Data-Simulated datasets  
sensor_logs.csv  
mission_profile.json  
maintenance_records.csv  
  
✔ Ingest multi-source data  
✔ Merge using Equipment ID & Timestamp  
✔ Handle missing sensor data  
Feature engineering:  
rolling averages  
risk indicators  
categorical encoding  

In [None]:
%load_ext autoreload
%autoreload 2
# Do not run this cell unless running the code on a local notebook. This line is for auto-reloading the code in the notebook whenever you make changes to the code files. 
# If you're running this code in a Jupyter notebook/ Google Colab, you can uncomment the line to enable auto-reloading of your code files.

In [None]:
%pip install pandas numpy scikit-learn matplotlib sqlite3 #ipykernel # Uncomment this line if running in a Jupyter notebook locally
# This line ensures that the necessary libraries are installed.

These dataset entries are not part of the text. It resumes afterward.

/-- **An inertial isometry acting on the change of variables of a SHORT good model by `[−1]`
NEGATES reductions.** In the setting of F-A1 `goodReductionHom_pointEquiv_map_eq_of_map_eq`
(`W' = C • X_L = W₀ ⊗ L` a `w`-integral model with unit discriminant of the base change of `X/F`,
`σ ∈ Aut(L/F)` an isometry acting trivially on the residue field of `𝒪_w`), assume `W₀` is short
(`a₁ = a₃ = 0`) and `σ(C) = ⟨−1, 0, 0, 0⟩ · C`. Then `red(Φ(P^σ)) = − red(Φ(P))` for every
`P ∈ X(L)`: the coordinates of `Φ(P^σ)` are `(σ x′, −σ y′) = −(σ x′, σ y′)` on the short model, and
`(σ x′, σ y′)` reduces like `(x′, y′)` (the tree's `reducePoint_some_eq_of_val`). The reduced change
of variables of Serre–Tate's descent datum is `[−1]` (cf. the tree's `exists_reducedAut_red_map_eq`).
[cite: SerreTate1968, §2 Thm. 2 (mechanism of proof)]
[cite: SilvermanAEC2009, VII.1 Prop. 1.3(d) and VII.2 Prop. 2.1] -/
theorem goodReductionHom_pointEquiv_map_eq_neg_of_map_eq (X : WeierstrassCurve F)
    (C : VariableChange L) {W₀ : WeierstrassCurve w.integer}
    (hW₀ : C • X.baseChange L = W₀.baseChange L) (hΔ : IsUnit W₀.Δ) (σ : L ≃ₐ[F] L)
    (hσ : ∀ z, w (σ z) = w z) (hσI : ∀ z, w z ≤ 1 → w (σ z - z) < 1)
    (ha₁ : W₀.a₁ = 0) (ha₃ : W₀.a₃ = 0)
    (hC : C.map (σ : L →+* L) = (⟨-1, 0, 0, 0⟩ : VariableChange L) * C)
    (P : (X.baseChange L).toAffine.Point) :
    goodReductionHom W₀ (Valuation.integer.integers w) hΔ
        (Affine.Point.congrEquiv hW₀ (VariableChange.pointEquiv (X.baseChange L) C
          (Affine.Point.map (σ : L →ₐ[F] L) P))) =
      - goodReductionHom W₀ (Valuation.integer.integers w) hΔ
        (Affine.Point.congrEquiv hW₀ (VariableChange.pointEquiv (X.baseChange L) C P)) := by
  -- adapted from p05's F-A1 `goodReductionHom_pointEquiv_map_eq_of_map_eq` (the `[+1]` case)
  set σr : L →+* L := (σ : L →+* L) with hσr
  have hXσ : (X.baseChange L).map σr = X.baseChange L := X.map_baseChange (σ : L →ₐ[F] L)
  have keyX : ∀ x : L, C.toX (σ x) = σ (C.toX x) := fun x ↦ by
    change C.toX (σr x) = σr (C.toX x)
    rw [map_toX_ringHom, hC, toX_mul, toX_negOne]
  have keyY : ∀ x y : L, C.toY (σ x) (σ y) = - σ (C.toY x y) := fun x y ↦ by
    change C.toY (σr x) (σr y) = - σr (C.toY x y)
    rw [map_toY_ringHom, hC, toY_mul, toY_negOne, neg_neg]
  rcases P with _ | ⟨x, y, h⟩
  · simp only [← Affine.Point.zero_def, map_zero, neg_zero]
  have hσns : (X.baseChange L).toAffine.Nonsingular (σ x) (σ y) := by
    have h1 : ((X.baseChange L).map σr).toAffine.Nonsingular (σ x) (σ y) :=
      (Affine.map_nonsingular _ σr.injective x y).mpr h
    rwa [hXσ] at h1
  have hmapP : Affine.Point.map (σ : L →ₐ[F] L) (.some x y h) = .some (σ x) (σ y) hσns := by
    rw [Affine.Point.map_some]
    exact point_some_congr rfl rfl
  rw [hmapP, VariableChange.pointEquiv_some, VariableChange.pointEquiv_some,
    Affine.Point.congrEquiv_some, Affine.Point.congrEquiv_some]
  set x' := C.toX x with hx'
  set y' := C.toY x y with hy'
  have hnsΦ : (W₀.baseChange L).toAffine.Nonsingular x' y' :=
    hW₀ ▸ (VariableChange.nonsingular_iff (X.baseChange L) C x y).mpr h
  -- `(σ x', σ y')` is a point of `W₀ ⊗ L` (it is the NEGATIVE of `Φ(P^σ)`)
  have hnsΦσ : (W₀.baseChange L).toAffine.Nonsingular (C.toX (σ x)) (C.toY (σ x) (σ y)) :=
    hW₀ ▸ (VariableChange.nonsingular_iff (X.baseChange L) C (σ x) (σ y)).mpr hσns
  have ha₁L : (W₀.baseChange L).a₁ = 0 := by
    rw [WeierstrassCurve.baseChange, map_a₁, ha₁, map_zero]
  have ha₃L : (W₀.baseChange L).a₃ = 0 := by
    rw [WeierstrassCurve.baseChange, map_a₃, ha₃, map_zero]
  have hnegY : ∀ X Y : L, (W₀.baseChange L).toAffine.negY X Y = -Y := fun X Y ↦ by
    rw [Affine.negY]
    change -Y - (W₀.baseChange L).a₁ * X - (W₀.baseChange L).a₃ = -Y
    rw [ha₁L, ha₃L, zero_mul, sub_zero, sub_zero]
  have hnsσ : (W₀.baseChange L).toAffine.Nonsingular (σ x') (σ y') := by
    have h1 := (Affine.nonsingular_neg _ _).mpr hnsΦσ
    rw [hnegY, keyX, keyY, neg_neg] at h1
    exact h1
  -- `Φ(P^σ) = −(σ x', σ y')`
  have hneg : (Affine.Point.some (C.toX (σ x)) (C.toY (σ x) (σ y))
      (hW₀ ▸ (VariableChange.nonsingular_iff (X.baseChange L) C (σ x) (σ y)).mpr hσns) :
        (W₀.baseChange L).toAffine.Point) = - Affine.Point.some (σ x') (σ y') hnsσ := by
    rw [Affine.Point.neg_some]
    refine point_some_congr (keyX x) ?_
    rw [keyY, hnegY]
  rw [hneg, map_neg]
  congr 1
  simp only [goodReductionHom_apply]
  have e₂ : WeierstrassCurve.reducePoint W₀ (.some x' y'
      (hW₀ ▸ (VariableChange.nonsingular_iff (X.baseChange L) C x y).mpr h)) =
      WeierstrassCurve.reducePoint W₀ (.some x' y' hnsΦ) := rfl
  rw [e₂]
  exact reducePoint_some_eq_of_val (W₀ := W₀) (hσ x') (hσI x') (hσI y')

If you're running this code in a Jupyter notebook/ Google Colab, you can uncomment the line to install the libraries directly from the notebook.

In [None]:
import json
import pandas as pd

from sklearn.compose import ColumnTransformer
from sklearn.pipeline import Pipeline
from sklearn.preprocessing import OneHotEncoder


In [None]:
# -----------------------
# 1) Load data
# -----------------------
sensor = pd.read_csv("./dataset/sensor_logs.csv")
sensor["timestamp"] = pd.to_datetime(sensor["timestamp"], errors="coerce")
sensor = sensor.dropna(subset=["timestamp"]).sort_values(["asset_id", "timestamp"])

mission = json.load(open("./dataset/mission_profile.json", "r", encoding="utf-8"))
mission = pd.json_normalize(mission if isinstance(mission, list) else [mission])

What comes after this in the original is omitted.